§ What is expected: Your answer should be a single number: the count of lines in the records below containing the word "condition".

§ Recorded information:
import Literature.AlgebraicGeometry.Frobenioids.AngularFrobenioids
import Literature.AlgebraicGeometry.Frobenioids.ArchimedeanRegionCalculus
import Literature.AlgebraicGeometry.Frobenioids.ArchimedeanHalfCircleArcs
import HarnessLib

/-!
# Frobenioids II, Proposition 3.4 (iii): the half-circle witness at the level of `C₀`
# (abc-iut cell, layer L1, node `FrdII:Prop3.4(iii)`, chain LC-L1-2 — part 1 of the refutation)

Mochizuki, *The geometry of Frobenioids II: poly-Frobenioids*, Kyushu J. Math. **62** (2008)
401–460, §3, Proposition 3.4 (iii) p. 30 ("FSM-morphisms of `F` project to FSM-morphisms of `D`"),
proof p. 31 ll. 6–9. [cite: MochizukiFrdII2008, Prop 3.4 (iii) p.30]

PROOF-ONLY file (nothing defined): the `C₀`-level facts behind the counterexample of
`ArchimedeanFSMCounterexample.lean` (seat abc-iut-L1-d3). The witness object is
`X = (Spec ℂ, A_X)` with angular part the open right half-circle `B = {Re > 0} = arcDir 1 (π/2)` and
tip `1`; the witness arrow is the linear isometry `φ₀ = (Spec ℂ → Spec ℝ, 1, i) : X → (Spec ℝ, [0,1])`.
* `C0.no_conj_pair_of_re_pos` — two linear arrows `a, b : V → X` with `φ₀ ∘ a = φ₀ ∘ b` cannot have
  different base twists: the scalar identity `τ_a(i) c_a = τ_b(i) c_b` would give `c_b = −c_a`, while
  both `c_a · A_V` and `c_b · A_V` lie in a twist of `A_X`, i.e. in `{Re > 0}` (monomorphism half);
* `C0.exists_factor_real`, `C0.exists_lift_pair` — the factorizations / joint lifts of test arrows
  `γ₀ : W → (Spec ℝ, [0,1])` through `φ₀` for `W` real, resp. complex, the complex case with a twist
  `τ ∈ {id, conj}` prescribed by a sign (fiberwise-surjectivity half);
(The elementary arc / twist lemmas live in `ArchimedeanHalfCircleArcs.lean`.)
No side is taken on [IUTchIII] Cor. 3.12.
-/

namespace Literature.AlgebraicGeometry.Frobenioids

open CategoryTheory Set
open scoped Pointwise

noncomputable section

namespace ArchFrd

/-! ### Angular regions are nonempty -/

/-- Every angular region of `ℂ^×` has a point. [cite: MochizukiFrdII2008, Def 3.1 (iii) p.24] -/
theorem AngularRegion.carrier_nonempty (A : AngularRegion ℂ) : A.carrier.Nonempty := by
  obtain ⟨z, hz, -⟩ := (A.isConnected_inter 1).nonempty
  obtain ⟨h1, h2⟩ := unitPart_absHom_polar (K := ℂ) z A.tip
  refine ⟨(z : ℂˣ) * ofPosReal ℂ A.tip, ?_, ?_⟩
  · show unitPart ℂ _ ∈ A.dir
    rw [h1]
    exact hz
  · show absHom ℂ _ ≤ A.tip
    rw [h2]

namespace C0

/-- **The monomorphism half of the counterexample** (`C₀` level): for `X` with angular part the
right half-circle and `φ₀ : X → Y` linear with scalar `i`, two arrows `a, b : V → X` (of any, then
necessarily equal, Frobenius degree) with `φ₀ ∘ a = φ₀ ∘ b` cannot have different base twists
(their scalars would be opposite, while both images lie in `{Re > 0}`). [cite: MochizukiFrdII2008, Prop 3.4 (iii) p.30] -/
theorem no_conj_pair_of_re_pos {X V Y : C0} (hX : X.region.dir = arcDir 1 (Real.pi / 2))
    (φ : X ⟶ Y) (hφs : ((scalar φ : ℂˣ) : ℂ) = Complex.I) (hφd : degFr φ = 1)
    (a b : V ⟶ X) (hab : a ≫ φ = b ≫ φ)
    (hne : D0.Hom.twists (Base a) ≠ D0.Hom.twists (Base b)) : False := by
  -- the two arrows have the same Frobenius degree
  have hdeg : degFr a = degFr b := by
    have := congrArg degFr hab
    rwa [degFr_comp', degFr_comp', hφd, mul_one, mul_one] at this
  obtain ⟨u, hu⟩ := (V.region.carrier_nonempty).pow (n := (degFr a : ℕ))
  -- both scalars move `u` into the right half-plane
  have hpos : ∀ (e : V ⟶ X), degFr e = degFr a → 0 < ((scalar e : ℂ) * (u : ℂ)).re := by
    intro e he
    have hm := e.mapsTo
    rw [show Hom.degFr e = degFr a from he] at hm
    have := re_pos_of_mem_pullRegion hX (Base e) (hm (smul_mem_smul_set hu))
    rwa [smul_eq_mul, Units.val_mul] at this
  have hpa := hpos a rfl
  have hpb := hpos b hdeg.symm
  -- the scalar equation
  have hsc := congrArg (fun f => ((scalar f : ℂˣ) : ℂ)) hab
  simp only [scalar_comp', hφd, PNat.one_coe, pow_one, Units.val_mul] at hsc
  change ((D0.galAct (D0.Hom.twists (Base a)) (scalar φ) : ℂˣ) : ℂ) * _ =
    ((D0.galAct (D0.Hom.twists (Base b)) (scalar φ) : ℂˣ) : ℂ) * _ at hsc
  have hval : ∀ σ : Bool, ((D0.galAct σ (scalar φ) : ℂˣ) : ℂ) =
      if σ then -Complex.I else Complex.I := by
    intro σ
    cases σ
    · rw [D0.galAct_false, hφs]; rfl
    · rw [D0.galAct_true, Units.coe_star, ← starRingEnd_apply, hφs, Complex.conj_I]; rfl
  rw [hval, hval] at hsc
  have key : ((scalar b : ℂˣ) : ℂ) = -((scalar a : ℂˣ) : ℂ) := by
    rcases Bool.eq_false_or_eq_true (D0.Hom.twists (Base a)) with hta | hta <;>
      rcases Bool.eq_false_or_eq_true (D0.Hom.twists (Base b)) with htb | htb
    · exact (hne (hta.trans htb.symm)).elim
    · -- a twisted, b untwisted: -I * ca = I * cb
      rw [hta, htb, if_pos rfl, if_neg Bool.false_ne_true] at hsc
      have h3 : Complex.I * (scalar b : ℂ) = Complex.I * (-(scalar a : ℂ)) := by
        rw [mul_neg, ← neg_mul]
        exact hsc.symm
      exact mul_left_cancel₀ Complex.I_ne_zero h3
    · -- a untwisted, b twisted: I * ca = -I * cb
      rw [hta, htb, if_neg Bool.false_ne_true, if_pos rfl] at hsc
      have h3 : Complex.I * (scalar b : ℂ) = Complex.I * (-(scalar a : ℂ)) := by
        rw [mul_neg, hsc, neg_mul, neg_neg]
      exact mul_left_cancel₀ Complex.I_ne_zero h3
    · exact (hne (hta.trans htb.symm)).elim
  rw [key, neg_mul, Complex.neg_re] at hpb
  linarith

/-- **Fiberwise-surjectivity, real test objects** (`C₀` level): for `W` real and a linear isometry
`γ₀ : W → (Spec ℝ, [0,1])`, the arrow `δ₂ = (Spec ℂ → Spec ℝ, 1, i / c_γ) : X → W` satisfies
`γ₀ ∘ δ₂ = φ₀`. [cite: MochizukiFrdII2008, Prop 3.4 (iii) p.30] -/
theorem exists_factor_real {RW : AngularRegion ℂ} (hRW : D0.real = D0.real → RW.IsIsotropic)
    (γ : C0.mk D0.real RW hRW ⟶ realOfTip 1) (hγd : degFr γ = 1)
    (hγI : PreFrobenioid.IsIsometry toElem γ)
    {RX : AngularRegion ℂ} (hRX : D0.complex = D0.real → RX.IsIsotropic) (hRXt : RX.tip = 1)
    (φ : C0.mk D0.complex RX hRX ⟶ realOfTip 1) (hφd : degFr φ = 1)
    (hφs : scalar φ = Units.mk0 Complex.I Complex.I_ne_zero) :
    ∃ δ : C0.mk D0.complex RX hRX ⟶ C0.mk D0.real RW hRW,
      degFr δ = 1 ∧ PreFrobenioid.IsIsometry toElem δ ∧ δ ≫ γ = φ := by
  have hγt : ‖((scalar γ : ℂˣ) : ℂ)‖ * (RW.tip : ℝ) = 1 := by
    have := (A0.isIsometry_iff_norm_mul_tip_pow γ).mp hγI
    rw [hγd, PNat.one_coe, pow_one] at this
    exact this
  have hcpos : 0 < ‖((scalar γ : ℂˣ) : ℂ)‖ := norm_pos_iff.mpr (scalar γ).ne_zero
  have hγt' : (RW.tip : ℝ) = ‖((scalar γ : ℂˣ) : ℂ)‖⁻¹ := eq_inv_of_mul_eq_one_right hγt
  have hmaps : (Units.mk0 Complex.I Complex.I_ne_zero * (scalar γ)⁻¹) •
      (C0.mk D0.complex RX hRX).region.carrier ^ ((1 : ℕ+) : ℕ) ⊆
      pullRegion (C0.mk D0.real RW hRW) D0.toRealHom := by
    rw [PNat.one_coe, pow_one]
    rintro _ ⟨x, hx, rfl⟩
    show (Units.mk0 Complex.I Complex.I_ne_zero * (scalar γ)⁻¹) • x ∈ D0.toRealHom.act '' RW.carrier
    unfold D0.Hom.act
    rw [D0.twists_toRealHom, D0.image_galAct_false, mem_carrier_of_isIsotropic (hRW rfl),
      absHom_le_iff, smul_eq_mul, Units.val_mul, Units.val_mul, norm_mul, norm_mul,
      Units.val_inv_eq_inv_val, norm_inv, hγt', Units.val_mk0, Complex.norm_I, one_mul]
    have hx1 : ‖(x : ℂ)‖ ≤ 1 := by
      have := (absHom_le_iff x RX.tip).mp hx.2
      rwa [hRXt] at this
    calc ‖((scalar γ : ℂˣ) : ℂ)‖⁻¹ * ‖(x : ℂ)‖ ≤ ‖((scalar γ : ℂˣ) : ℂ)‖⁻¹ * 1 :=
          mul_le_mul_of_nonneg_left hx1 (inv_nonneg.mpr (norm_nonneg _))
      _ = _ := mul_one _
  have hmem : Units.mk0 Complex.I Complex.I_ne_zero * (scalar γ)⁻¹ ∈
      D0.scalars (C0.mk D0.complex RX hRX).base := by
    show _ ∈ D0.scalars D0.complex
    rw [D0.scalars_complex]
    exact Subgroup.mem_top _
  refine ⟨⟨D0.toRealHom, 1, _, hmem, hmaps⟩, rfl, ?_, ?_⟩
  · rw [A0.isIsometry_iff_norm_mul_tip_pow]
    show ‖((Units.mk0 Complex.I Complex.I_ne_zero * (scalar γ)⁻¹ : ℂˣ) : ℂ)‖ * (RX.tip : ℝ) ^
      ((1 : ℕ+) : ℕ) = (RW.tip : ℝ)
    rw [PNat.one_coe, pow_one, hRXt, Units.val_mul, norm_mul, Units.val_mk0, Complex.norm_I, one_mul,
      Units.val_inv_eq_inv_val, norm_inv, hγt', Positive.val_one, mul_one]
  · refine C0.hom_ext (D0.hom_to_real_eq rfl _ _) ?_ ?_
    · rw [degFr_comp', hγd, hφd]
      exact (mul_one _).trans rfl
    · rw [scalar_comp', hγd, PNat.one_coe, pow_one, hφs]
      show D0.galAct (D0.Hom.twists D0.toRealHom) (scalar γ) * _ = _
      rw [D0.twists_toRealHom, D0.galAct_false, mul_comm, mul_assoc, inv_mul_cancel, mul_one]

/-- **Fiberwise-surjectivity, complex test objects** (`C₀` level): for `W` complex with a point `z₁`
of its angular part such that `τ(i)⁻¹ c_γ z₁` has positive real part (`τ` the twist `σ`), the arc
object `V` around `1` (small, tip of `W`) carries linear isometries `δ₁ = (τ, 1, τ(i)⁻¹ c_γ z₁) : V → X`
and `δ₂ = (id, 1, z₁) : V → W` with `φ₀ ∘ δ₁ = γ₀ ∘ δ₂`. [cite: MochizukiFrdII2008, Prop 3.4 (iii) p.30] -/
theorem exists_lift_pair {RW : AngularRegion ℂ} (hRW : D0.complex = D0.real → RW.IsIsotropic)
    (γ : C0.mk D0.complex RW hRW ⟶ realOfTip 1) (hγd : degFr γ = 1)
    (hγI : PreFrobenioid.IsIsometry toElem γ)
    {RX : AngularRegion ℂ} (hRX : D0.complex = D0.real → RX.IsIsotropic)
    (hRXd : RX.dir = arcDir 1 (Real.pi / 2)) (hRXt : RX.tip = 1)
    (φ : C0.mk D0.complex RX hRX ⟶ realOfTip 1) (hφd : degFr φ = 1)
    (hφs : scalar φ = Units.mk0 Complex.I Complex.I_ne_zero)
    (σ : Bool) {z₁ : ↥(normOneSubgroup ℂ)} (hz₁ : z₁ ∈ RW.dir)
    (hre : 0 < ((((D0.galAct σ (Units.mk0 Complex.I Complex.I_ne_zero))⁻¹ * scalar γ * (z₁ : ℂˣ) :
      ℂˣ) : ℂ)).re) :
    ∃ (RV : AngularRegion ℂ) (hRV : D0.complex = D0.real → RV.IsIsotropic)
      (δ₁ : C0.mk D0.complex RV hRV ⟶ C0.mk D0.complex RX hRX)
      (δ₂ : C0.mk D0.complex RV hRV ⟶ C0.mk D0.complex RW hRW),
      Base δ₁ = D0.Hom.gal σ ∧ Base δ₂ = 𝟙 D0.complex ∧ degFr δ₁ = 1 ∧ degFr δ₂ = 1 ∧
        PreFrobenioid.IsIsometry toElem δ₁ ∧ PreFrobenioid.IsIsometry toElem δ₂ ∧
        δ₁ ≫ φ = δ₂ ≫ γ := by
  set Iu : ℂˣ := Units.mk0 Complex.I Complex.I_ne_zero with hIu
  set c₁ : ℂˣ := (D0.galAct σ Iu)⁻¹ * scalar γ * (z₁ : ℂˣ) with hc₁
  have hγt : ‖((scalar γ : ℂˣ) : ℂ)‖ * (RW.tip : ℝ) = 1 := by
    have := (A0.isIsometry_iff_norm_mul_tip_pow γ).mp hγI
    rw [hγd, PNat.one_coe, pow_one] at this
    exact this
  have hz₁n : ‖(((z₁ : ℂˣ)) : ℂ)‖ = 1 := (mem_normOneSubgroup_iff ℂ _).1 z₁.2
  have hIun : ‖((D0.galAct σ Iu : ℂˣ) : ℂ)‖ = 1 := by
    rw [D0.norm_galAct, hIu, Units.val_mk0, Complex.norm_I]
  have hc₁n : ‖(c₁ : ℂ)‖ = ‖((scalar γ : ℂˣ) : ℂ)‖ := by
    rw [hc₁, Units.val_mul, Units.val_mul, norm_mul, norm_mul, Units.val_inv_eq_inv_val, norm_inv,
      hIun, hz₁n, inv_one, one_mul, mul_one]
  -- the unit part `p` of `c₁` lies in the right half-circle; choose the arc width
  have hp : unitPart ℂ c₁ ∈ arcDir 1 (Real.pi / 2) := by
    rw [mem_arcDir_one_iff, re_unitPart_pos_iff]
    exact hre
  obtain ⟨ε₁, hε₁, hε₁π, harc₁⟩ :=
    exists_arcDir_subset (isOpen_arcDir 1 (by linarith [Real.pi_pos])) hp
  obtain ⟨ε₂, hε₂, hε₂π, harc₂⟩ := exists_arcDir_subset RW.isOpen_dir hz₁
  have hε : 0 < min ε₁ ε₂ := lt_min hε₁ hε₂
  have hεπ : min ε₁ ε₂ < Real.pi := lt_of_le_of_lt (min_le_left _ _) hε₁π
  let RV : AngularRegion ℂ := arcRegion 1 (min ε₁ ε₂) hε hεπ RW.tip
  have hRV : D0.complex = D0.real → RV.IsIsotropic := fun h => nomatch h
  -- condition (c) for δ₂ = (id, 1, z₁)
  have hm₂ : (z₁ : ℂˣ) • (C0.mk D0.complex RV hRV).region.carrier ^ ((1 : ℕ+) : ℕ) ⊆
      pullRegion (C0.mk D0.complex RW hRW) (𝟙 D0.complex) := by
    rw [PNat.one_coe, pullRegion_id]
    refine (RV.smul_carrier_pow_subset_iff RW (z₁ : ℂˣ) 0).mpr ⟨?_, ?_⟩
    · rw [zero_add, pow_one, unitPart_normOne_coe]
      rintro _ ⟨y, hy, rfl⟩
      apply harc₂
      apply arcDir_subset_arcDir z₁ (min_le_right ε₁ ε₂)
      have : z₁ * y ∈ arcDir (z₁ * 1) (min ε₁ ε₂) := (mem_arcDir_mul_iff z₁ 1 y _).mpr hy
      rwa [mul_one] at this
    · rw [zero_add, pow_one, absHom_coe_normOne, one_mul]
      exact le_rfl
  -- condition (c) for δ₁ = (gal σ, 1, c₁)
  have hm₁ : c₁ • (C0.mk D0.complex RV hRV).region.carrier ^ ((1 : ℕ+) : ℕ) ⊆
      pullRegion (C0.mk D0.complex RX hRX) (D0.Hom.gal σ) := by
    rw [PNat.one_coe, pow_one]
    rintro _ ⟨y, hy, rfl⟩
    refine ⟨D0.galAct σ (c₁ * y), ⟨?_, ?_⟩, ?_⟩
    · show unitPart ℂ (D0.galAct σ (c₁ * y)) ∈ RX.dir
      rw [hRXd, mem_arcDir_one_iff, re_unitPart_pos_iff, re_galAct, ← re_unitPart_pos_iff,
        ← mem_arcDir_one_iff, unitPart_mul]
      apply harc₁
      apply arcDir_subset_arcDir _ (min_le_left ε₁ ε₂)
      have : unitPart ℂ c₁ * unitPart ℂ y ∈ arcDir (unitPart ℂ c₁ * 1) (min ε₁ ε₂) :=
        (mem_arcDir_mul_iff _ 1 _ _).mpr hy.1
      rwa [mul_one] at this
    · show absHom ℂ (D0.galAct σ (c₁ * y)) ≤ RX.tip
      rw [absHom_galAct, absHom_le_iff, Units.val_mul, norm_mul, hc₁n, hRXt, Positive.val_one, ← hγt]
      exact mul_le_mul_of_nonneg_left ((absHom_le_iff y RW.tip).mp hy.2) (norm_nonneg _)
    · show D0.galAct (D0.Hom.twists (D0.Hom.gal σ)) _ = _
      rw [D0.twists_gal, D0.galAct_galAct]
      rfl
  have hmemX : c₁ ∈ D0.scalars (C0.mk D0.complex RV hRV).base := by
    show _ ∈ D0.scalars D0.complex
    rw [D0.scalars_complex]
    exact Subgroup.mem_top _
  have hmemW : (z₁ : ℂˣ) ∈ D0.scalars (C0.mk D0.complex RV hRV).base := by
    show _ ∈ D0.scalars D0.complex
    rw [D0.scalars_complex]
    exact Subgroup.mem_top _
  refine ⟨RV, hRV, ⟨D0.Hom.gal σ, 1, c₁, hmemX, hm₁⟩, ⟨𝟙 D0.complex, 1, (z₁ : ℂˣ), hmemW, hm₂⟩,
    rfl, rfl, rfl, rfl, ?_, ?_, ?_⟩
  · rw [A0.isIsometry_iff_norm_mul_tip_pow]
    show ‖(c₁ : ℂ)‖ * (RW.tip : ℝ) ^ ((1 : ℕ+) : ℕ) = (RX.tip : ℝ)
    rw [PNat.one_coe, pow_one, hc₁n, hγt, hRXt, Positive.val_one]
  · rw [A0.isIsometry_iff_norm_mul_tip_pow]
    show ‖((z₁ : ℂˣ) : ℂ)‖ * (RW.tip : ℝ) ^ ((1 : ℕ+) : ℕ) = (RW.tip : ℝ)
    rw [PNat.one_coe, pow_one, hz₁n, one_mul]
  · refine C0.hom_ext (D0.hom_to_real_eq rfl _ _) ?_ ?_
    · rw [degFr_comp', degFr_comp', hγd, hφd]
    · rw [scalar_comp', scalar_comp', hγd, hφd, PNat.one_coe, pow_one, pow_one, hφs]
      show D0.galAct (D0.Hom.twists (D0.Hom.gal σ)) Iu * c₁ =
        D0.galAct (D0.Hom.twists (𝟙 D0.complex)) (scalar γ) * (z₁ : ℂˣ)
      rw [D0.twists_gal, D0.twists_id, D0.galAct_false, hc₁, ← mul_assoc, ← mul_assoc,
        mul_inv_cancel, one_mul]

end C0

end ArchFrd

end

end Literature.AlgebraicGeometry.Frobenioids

§ Answer for this exercise: 2